» **INFORMATION SUPPLIED**:
···

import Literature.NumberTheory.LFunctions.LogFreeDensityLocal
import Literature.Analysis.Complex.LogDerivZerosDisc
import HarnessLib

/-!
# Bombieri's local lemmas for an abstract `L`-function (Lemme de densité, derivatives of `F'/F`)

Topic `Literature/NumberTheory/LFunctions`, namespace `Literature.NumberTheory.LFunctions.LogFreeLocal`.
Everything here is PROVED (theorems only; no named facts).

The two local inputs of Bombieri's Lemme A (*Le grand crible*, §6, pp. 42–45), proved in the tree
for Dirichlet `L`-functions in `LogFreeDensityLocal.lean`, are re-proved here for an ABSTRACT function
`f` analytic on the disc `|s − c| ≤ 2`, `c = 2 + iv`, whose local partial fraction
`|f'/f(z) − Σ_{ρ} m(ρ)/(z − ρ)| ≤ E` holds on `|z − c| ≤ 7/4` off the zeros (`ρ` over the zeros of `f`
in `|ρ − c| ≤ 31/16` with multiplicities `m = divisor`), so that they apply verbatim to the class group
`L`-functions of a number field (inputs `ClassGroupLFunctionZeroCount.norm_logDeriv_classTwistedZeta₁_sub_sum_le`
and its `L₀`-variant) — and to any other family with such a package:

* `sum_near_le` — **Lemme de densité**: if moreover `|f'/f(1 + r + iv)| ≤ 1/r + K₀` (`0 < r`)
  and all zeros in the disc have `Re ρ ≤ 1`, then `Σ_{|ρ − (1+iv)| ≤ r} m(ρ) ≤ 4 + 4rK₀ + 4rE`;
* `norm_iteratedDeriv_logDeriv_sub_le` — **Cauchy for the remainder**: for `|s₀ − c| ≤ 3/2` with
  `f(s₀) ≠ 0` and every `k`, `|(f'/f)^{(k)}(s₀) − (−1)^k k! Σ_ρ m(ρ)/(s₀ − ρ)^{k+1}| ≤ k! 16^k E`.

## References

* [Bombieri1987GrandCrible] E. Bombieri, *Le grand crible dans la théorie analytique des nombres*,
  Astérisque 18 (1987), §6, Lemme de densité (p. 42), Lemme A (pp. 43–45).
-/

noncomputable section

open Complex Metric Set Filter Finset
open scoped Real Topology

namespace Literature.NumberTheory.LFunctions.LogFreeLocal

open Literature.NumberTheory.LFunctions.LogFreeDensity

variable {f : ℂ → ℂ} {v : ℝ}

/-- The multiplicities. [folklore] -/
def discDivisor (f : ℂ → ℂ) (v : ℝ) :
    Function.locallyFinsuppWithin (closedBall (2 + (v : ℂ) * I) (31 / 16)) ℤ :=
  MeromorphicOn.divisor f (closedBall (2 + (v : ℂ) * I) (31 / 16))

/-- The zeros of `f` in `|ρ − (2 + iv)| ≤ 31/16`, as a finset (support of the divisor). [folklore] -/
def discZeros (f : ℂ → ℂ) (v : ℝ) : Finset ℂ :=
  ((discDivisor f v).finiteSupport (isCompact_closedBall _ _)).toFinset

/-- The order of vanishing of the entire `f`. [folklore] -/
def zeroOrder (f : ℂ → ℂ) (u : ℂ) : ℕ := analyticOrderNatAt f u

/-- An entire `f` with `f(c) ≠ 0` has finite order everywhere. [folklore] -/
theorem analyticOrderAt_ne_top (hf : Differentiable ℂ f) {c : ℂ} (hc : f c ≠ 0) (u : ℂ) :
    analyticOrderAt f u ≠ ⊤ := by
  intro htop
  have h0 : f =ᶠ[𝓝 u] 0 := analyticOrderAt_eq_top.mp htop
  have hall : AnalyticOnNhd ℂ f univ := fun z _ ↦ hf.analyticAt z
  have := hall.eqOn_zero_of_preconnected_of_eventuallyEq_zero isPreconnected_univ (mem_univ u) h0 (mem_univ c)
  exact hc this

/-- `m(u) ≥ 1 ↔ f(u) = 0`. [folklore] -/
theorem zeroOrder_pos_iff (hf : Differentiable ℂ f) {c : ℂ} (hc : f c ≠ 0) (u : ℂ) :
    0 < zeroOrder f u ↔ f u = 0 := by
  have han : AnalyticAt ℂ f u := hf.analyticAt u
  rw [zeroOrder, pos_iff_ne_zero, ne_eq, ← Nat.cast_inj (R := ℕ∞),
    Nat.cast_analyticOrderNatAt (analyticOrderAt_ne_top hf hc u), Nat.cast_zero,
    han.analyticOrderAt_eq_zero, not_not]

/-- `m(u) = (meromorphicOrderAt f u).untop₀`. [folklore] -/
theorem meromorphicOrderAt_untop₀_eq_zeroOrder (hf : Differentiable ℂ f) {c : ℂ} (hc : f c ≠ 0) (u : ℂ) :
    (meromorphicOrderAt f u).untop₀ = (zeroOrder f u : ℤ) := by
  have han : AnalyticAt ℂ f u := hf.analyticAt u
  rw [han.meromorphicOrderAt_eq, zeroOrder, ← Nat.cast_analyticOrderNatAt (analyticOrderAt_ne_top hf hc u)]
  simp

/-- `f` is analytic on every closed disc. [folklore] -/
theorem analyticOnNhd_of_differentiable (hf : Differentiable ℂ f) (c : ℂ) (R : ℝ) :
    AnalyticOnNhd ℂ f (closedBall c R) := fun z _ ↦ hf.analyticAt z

···

» **WHAT THE EXERCISE ASKS**:
Reproduce the listing above exactly.

» **RESPONSE TO THE TASK**:
import Literature.NumberTheory.LFunctions.LogFreeDensityLocal
import Literature.Analysis.Complex.LogDerivZerosDisc
import HarnessLib

/-!
# Bombieri's local lemmas for an abstract `L`-function (Lemme de densité, derivatives of `F'/F`)

Topic `Literature/NumberTheory/LFunctions`, namespace `Literature.NumberTheory.LFunctions.LogFreeLocal`.
Everything here is PROVED (theorems only; no named facts).

The two local inputs of Bombieri's Lemme A (*Le grand crible*, §6, pp. 42–45), proved in the tree
for Dirichlet `L`-functions in `LogFreeDensityLocal.lean`, are re-proved here for an ABSTRACT function
`f` analytic on the disc `|s − c| ≤ 2`, `c = 2 + iv`, whose local partial fraction
`|f'/f(z) − Σ_{ρ} m(ρ)/(z − ρ)| ≤ E` holds on `|z − c| ≤ 7/4` off the zeros (`ρ` over the zeros of `f`
in `|ρ − c| ≤ 31/16` with multiplicities `m = divisor`), so that they apply verbatim to the class group
`L`-functions of a number field (inputs `ClassGroupLFunctionZeroCount.norm_logDeriv_classTwistedZeta₁_sub_sum_le`
and its `L₀`-variant) — and to any other family with such a package:

* `sum_near_le` — **Lemme de densité**: if moreover `|f'/f(1 + r + iv)| ≤ 1/r + K₀` (`0 < r`)
  and all zeros in the disc have `Re ρ ≤ 1`, then `Σ_{|ρ − (1+iv)| ≤ r} m(ρ) ≤ 4 + 4rK₀ + 4rE`;
* `norm_iteratedDeriv_logDeriv_sub_le` — **Cauchy for the remainder**: for `|s₀ − c| ≤ 3/2` with
  `f(s₀) ≠ 0` and every `k`, `|(f'/f)^{(k)}(s₀) − (−1)^k k! Σ_ρ m(ρ)/(s₀ − ρ)^{k+1}| ≤ k! 16^k E`.

## References

* [Bombieri1987GrandCrible] E. Bombieri, *Le grand crible dans la théorie analytique des nombres*,
  Astérisque 18 (1987), §6, Lemme de densité (p. 42), Lemme A (pp. 43–45).
-/

noncomputable section

open Complex Metric Set Filter Finset
open scoped Real Topology

namespace Literature.NumberTheory.LFunctions.LogFreeLocal

open Literature.NumberTheory.LFunctions.LogFreeDensity

variable {f : ℂ → ℂ} {v : ℝ}

/-- The multiplicities. [folklore] -/
def discDivisor (f : ℂ → ℂ) (v : ℝ) :
    Function.locallyFinsuppWithin (closedBall (2 + (v : ℂ) * I) (31 / 16)) ℤ :=
  MeromorphicOn.divisor f (closedBall (2 + (v : ℂ) * I) (31 / 16))

/-- The zeros of `f` in `|ρ − (2 + iv)| ≤ 31/16`, as a finset (support of the divisor). [folklore] -/
def discZeros (f : ℂ → ℂ) (v : ℝ) : Finset ℂ :=
  ((discDivisor f v).finiteSupport (isCompact_closedBall _ _)).toFinset

/-- The order of vanishing of the entire `f`. [folklore] -/
def zeroOrder (f : ℂ → ℂ) (u : ℂ) : ℕ := analyticOrderNatAt f u

/-- An entire `f` with `f(c) ≠ 0` has finite order everywhere. [folklore] -/
theorem analyticOrderAt_ne_top (hf : Differentiable ℂ f) {c : ℂ} (hc : f c ≠ 0) (u : ℂ) :
    analyticOrderAt f u ≠ ⊤ := by
  intro htop
  have h0 : f =ᶠ[𝓝 u] 0 := analyticOrderAt_eq_top.mp htop
  have hall : AnalyticOnNhd ℂ f univ := fun z _ ↦ hf.analyticAt z
  have := hall.eqOn_zero_of_preconnected_of_eventuallyEq_zero isPreconnected_univ (mem_univ u) h0 (mem_univ c)
  exact hc this

/-- `m(u) ≥ 1 ↔ f(u) = 0`. [folklore] -/
theorem zeroOrder_pos_iff (hf : Differentiable ℂ f) {c : ℂ} (hc : f c ≠ 0) (u : ℂ) :
    0 < zeroOrder f u ↔ f u = 0 := by
  have han : AnalyticAt ℂ f u := hf.analyticAt u
  rw [zeroOrder, pos_iff_ne_zero, ne_eq, ← Nat.cast_inj (R := ℕ∞),
    Nat.cast_analyticOrderNatAt (analyticOrderAt_ne_top hf hc u), Nat.cast_zero,
    han.analyticOrderAt_eq_zero, not_not]

/-- `m(u) = (meromorphicOrderAt f u).untop₀`. [folklore] -/
theorem meromorphicOrderAt_untop₀_eq_zeroOrder (hf : Differentiable ℂ f) {c : ℂ} (hc : f c ≠ 0) (u : ℂ) :
    (meromorphicOrderAt f u).untop₀ = (zeroOrder f u : ℤ) := by
  have han : AnalyticAt ℂ f u := hf.analyticAt u
  rw [han.meromorphicOrderAt_eq, zeroOrder, ← Nat.cast_analyticOrderNatAt (analyticOrderAt_ne_top hf hc u)]
  simp

/-- `f` is analytic on every closed disc. [folklore] -/
theorem analyticOnNhd_of_differentiable (hf : Differentiable ℂ f) (c : ℂ) (R : ℝ) :
    AnalyticOnNhd ℂ f (closedBall c R) := fun z _ ↦ hf.analyticAt z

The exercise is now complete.